[MATERIAL SHOWN — start]

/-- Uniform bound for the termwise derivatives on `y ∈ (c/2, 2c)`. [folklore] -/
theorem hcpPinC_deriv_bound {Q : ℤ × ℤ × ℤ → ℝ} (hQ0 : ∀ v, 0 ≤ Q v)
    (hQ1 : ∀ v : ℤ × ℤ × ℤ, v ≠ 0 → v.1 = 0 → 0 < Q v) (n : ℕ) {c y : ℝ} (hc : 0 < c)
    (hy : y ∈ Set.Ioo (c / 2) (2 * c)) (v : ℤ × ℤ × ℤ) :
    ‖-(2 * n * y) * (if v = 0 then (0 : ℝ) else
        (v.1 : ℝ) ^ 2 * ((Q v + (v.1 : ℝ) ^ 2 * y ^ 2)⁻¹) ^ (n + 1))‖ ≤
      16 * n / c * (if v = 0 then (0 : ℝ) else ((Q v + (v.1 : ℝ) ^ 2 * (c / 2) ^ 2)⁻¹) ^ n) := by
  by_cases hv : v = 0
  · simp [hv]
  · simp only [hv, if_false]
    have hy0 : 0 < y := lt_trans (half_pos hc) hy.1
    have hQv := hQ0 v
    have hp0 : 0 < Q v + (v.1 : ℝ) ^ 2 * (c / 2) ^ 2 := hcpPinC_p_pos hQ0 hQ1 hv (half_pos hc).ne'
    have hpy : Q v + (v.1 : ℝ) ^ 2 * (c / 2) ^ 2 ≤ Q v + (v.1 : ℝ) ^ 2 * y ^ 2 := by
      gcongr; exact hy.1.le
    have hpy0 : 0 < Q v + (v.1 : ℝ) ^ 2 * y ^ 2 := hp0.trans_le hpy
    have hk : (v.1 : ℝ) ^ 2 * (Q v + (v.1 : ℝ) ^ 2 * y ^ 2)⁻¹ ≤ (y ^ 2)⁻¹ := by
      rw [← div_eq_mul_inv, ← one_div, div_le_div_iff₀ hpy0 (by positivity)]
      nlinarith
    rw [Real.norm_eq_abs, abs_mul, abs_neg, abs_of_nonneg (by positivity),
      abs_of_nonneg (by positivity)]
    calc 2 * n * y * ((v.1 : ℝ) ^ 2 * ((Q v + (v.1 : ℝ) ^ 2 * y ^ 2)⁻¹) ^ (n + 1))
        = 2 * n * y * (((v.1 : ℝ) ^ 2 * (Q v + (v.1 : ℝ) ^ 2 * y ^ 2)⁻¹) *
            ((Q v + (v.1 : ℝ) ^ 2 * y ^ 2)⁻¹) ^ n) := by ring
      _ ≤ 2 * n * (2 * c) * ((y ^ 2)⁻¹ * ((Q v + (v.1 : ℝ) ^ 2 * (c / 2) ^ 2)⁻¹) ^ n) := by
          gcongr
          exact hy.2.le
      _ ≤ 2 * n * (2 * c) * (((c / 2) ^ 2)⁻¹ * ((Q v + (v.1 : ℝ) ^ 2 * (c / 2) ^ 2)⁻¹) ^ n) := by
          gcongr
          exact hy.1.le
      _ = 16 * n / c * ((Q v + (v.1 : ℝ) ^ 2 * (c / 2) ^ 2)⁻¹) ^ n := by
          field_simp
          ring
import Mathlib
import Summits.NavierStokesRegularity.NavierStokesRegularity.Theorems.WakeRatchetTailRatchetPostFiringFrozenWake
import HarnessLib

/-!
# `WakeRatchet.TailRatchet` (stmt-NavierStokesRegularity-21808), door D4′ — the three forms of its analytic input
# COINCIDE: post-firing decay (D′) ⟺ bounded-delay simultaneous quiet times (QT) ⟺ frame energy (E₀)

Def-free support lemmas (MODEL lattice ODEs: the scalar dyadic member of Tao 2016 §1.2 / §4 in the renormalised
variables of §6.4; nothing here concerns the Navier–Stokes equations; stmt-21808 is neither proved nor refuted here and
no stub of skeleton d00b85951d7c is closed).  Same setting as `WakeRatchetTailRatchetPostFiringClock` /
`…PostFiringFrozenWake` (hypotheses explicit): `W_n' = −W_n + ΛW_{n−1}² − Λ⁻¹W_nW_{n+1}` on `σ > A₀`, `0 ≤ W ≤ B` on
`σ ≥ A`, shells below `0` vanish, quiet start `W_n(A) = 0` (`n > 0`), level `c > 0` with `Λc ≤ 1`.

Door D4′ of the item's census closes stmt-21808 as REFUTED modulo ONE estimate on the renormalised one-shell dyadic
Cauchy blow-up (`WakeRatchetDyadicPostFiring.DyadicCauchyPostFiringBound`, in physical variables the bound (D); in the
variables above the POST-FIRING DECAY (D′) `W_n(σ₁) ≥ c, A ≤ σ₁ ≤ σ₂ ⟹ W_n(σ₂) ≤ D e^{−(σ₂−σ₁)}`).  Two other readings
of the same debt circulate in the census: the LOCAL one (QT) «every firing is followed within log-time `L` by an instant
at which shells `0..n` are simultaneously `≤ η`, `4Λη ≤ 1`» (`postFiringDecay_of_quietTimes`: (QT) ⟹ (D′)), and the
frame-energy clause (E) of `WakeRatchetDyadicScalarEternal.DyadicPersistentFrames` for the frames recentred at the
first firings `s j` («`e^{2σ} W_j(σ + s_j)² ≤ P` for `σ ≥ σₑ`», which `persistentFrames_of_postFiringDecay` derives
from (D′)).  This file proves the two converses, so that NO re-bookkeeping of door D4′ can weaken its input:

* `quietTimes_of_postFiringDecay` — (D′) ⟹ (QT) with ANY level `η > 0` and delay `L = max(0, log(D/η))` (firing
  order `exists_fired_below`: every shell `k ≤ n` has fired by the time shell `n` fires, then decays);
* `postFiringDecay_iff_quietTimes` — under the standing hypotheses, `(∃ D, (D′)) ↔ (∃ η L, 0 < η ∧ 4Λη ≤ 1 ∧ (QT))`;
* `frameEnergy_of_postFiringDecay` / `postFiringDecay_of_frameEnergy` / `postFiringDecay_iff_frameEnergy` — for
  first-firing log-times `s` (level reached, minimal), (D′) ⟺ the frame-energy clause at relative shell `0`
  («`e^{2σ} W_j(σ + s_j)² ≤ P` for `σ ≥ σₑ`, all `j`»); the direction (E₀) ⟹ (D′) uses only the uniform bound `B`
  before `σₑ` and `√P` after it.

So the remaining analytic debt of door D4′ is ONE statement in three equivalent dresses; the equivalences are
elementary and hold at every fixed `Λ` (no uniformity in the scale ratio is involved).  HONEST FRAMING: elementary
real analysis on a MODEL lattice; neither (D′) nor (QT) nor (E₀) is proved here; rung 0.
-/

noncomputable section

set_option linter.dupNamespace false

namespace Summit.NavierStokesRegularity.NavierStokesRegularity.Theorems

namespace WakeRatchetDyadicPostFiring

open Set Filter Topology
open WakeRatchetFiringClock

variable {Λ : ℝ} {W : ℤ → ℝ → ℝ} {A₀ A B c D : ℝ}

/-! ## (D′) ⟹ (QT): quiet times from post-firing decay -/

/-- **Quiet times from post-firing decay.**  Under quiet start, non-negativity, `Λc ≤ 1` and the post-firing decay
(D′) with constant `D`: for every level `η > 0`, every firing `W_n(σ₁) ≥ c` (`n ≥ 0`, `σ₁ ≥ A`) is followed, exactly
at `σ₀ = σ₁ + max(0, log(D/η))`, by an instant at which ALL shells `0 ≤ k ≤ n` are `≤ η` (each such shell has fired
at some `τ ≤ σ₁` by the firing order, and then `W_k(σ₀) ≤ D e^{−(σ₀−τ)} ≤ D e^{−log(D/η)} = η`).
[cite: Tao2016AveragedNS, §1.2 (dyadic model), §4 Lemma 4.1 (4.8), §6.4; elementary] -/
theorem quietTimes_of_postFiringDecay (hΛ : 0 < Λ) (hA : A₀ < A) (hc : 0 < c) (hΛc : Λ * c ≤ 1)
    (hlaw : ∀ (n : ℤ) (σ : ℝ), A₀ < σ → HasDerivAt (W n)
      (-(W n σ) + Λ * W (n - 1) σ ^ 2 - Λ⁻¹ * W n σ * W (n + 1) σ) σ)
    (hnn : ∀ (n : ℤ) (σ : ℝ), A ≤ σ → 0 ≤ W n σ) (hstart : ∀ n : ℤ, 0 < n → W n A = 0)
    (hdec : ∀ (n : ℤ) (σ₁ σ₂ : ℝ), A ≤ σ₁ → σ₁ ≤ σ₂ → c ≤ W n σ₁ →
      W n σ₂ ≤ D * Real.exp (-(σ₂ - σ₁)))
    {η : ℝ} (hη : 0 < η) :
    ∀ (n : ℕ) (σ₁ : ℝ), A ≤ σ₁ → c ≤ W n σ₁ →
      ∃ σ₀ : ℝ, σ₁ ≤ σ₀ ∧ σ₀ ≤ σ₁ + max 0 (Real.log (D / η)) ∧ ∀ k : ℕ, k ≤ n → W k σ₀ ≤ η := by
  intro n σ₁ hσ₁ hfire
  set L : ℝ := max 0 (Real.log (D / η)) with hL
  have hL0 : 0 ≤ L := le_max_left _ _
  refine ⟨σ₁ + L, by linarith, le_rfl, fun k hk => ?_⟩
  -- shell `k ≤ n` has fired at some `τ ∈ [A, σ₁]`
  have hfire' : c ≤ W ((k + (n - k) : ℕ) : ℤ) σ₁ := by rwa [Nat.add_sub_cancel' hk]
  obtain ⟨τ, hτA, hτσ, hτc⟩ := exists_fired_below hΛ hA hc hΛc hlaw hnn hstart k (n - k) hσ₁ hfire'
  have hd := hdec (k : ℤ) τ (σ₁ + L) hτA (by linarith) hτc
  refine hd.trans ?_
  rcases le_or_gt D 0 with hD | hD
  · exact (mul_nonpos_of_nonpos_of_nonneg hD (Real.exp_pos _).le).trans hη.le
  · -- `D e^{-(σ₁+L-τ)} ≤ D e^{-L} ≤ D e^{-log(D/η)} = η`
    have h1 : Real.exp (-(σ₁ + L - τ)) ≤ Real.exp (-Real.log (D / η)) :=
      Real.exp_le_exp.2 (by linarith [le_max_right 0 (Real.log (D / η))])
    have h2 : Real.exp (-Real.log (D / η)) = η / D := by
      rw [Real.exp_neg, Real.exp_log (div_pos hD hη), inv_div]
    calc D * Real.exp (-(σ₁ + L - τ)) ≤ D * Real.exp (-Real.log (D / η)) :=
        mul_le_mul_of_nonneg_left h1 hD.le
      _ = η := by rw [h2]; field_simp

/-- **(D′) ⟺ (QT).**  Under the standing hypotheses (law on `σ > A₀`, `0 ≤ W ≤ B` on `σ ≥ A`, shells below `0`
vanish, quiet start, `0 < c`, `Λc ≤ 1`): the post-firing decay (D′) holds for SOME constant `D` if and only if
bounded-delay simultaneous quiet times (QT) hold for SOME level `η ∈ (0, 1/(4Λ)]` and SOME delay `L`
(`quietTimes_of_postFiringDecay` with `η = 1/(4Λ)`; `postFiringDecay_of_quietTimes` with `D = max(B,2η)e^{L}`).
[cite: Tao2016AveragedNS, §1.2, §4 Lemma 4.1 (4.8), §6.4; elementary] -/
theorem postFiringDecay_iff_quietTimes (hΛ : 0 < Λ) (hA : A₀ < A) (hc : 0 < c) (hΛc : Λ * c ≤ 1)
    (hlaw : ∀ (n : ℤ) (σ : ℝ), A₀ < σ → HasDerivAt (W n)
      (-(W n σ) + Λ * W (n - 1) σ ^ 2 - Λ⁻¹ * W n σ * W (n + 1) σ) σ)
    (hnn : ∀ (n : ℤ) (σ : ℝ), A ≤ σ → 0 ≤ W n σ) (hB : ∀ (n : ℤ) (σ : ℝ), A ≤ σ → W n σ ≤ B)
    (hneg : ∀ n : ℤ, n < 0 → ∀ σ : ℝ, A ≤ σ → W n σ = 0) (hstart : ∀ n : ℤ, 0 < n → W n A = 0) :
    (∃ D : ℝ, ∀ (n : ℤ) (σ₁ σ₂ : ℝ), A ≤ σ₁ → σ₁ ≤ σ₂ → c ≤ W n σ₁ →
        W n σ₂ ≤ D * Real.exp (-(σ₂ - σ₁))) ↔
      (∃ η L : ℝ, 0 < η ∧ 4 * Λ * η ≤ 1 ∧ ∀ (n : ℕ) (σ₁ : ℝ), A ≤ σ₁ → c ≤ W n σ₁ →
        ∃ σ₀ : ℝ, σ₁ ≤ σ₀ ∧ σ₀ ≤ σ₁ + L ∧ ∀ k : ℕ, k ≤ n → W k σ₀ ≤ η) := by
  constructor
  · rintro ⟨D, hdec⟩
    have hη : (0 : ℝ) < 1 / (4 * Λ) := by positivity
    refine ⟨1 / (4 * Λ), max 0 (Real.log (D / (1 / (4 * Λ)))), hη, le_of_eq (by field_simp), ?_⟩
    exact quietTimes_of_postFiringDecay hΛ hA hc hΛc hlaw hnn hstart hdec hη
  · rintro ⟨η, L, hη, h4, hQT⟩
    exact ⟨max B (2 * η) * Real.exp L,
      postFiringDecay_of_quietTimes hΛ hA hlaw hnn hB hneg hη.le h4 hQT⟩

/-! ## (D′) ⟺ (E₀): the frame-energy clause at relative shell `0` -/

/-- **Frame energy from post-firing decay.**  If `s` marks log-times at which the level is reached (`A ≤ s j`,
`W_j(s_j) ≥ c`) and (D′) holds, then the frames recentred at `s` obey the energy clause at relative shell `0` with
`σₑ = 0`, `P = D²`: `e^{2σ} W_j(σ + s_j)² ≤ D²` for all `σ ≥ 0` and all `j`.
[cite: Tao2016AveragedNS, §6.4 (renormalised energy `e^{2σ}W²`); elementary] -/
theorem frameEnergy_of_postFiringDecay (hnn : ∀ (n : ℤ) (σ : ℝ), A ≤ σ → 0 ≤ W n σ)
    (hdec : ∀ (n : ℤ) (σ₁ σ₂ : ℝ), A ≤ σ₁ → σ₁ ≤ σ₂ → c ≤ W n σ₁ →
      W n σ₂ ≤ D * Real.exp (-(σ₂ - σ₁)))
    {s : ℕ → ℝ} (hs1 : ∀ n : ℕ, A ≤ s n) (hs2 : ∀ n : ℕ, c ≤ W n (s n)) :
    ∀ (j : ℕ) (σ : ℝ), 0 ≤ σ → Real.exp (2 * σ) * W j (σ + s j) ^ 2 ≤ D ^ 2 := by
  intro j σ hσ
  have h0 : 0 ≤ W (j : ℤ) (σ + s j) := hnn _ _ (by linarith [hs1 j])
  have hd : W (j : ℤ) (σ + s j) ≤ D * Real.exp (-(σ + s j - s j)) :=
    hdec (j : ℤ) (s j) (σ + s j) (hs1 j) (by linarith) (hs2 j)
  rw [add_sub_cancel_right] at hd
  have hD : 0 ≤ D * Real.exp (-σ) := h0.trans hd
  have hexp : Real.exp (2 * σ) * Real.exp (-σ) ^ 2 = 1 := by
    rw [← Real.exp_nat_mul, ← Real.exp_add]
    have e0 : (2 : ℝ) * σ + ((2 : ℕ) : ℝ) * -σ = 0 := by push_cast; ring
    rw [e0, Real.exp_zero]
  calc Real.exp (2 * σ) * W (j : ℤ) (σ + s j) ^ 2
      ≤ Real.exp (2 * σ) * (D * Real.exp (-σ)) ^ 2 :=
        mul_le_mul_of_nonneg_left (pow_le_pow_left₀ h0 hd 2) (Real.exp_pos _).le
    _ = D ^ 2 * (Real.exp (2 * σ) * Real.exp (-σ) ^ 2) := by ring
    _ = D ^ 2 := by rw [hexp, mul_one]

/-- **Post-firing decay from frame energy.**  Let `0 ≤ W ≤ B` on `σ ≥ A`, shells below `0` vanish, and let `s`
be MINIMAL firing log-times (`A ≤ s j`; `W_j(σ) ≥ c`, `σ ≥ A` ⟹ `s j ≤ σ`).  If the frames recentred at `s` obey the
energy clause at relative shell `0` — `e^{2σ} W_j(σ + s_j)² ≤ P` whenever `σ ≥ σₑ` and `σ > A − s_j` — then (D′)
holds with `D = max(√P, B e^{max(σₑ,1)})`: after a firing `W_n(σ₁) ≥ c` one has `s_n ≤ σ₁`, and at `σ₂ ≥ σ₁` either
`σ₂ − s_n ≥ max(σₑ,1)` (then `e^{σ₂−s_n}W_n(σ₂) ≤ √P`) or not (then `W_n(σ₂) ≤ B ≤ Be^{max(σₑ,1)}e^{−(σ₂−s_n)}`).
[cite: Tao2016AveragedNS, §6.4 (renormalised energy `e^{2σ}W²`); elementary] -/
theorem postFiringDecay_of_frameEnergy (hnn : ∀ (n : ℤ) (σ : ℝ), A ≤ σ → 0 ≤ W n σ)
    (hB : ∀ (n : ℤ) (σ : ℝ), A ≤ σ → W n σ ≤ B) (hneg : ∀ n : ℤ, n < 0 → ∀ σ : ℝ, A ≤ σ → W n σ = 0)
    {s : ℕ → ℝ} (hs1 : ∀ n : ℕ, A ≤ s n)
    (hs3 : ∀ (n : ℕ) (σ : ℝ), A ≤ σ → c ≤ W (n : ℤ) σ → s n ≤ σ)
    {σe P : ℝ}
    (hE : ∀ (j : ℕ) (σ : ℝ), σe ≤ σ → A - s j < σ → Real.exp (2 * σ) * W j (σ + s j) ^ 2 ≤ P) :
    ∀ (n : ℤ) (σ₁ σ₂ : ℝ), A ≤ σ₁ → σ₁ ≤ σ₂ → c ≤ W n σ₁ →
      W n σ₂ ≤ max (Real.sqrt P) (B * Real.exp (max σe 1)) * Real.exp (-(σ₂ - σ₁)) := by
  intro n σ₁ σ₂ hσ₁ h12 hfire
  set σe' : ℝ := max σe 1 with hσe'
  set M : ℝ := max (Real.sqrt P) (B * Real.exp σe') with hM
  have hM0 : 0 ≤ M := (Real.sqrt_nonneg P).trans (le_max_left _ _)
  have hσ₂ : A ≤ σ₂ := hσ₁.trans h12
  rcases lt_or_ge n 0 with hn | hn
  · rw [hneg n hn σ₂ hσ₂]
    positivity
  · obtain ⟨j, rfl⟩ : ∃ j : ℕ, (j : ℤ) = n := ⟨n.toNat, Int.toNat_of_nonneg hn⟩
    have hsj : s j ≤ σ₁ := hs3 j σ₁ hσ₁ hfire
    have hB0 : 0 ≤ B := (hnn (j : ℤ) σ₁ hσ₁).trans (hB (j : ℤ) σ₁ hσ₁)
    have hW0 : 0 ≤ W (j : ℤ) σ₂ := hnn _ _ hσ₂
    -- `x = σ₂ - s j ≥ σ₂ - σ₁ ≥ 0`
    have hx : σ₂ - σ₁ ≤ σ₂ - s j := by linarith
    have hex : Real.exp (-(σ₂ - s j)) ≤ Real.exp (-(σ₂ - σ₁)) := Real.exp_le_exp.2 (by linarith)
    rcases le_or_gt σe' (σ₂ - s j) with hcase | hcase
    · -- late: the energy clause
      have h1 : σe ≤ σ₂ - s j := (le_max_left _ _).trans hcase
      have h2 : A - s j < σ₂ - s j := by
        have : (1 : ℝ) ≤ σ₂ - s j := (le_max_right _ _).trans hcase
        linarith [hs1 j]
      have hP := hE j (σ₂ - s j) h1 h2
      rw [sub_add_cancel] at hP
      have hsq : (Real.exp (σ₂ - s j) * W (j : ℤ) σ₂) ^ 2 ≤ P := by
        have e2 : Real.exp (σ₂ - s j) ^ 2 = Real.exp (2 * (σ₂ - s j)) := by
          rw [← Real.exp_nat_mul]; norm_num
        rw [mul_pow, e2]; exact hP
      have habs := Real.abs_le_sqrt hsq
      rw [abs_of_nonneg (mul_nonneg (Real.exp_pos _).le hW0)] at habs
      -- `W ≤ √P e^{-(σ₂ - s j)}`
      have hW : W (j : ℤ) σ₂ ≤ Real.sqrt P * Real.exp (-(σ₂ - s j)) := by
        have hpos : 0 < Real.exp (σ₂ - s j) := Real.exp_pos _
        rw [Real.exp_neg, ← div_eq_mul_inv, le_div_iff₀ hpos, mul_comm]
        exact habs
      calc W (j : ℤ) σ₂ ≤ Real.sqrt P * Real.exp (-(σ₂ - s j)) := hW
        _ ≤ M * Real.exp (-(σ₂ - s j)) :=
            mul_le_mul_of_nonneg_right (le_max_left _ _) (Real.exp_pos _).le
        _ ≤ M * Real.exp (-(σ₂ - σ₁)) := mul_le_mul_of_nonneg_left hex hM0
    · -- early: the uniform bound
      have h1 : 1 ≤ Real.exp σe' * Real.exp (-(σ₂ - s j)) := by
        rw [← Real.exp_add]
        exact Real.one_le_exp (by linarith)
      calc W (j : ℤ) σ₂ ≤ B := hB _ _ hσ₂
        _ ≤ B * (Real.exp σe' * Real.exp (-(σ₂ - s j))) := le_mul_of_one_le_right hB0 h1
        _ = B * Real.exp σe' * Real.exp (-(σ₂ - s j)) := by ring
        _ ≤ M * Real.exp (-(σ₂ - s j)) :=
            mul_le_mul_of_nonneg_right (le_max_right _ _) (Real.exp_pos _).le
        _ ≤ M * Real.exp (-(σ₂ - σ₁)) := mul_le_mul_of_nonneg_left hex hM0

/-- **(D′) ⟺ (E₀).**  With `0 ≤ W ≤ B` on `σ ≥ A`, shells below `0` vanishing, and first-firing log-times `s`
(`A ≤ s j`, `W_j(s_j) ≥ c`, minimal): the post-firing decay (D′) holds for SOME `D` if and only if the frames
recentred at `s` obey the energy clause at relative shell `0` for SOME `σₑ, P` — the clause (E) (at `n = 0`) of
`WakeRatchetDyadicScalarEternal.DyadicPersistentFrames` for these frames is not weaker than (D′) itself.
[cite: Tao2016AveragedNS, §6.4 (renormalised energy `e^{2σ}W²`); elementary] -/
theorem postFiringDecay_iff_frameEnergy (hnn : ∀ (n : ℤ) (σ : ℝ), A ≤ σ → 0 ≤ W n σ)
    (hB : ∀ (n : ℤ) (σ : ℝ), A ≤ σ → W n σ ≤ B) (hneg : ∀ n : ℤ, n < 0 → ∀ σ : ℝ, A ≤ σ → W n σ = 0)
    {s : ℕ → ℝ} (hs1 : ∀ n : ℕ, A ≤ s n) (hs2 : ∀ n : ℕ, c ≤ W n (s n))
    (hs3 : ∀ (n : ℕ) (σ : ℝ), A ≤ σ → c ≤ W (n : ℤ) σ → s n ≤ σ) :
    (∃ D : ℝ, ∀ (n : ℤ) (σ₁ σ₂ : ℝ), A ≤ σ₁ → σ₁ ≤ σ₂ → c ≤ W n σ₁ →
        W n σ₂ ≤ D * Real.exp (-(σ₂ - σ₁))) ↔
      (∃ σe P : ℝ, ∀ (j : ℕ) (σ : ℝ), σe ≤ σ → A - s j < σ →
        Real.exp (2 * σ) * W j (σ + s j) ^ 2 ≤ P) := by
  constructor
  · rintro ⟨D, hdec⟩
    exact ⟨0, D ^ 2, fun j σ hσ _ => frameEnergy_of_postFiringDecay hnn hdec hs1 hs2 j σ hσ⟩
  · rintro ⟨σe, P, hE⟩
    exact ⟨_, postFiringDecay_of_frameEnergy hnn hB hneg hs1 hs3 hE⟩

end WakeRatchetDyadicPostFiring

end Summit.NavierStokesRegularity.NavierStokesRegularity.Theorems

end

[MATERIAL SHOWN — finish]

### TASK STATEMENT
Look above for the line containing "have h1 : σe" and the line containing "rw [abs_of_nonneg (mul_nonneg". Transcribe both, with the lines between them, exactly.

### EXPECTED ANSWER
      have h1 : σe ≤ σ₂ - s j := (le_max_left _ _).trans hcase
      have h2 : A - s j < σ₂ - s j := by
        have : (1 : ℝ) ≤ σ₂ - s j := (le_max_right _ _).trans hcase
        linarith [hs1 j]
      have hP := hE j (σ₂ - s j) h1 h2
      rw [sub_add_cancel] at hP
      have hsq : (Real.exp (σ₂ - s j) * W (j : ℤ) σ₂) ^ 2 ≤ P := by
        have e2 : Real.exp (σ₂ - s j) ^ 2 = Real.exp (2 * (σ₂ - s j)) := by
          rw [← Real.exp_nat_mul]; norm_num
        rw [mul_pow, e2]; exact hP
      have habs := Real.abs_le_sqrt hsq
      rw [abs_of_nonneg (mul_nonneg (Real.exp_pos _).le hW0)] at habs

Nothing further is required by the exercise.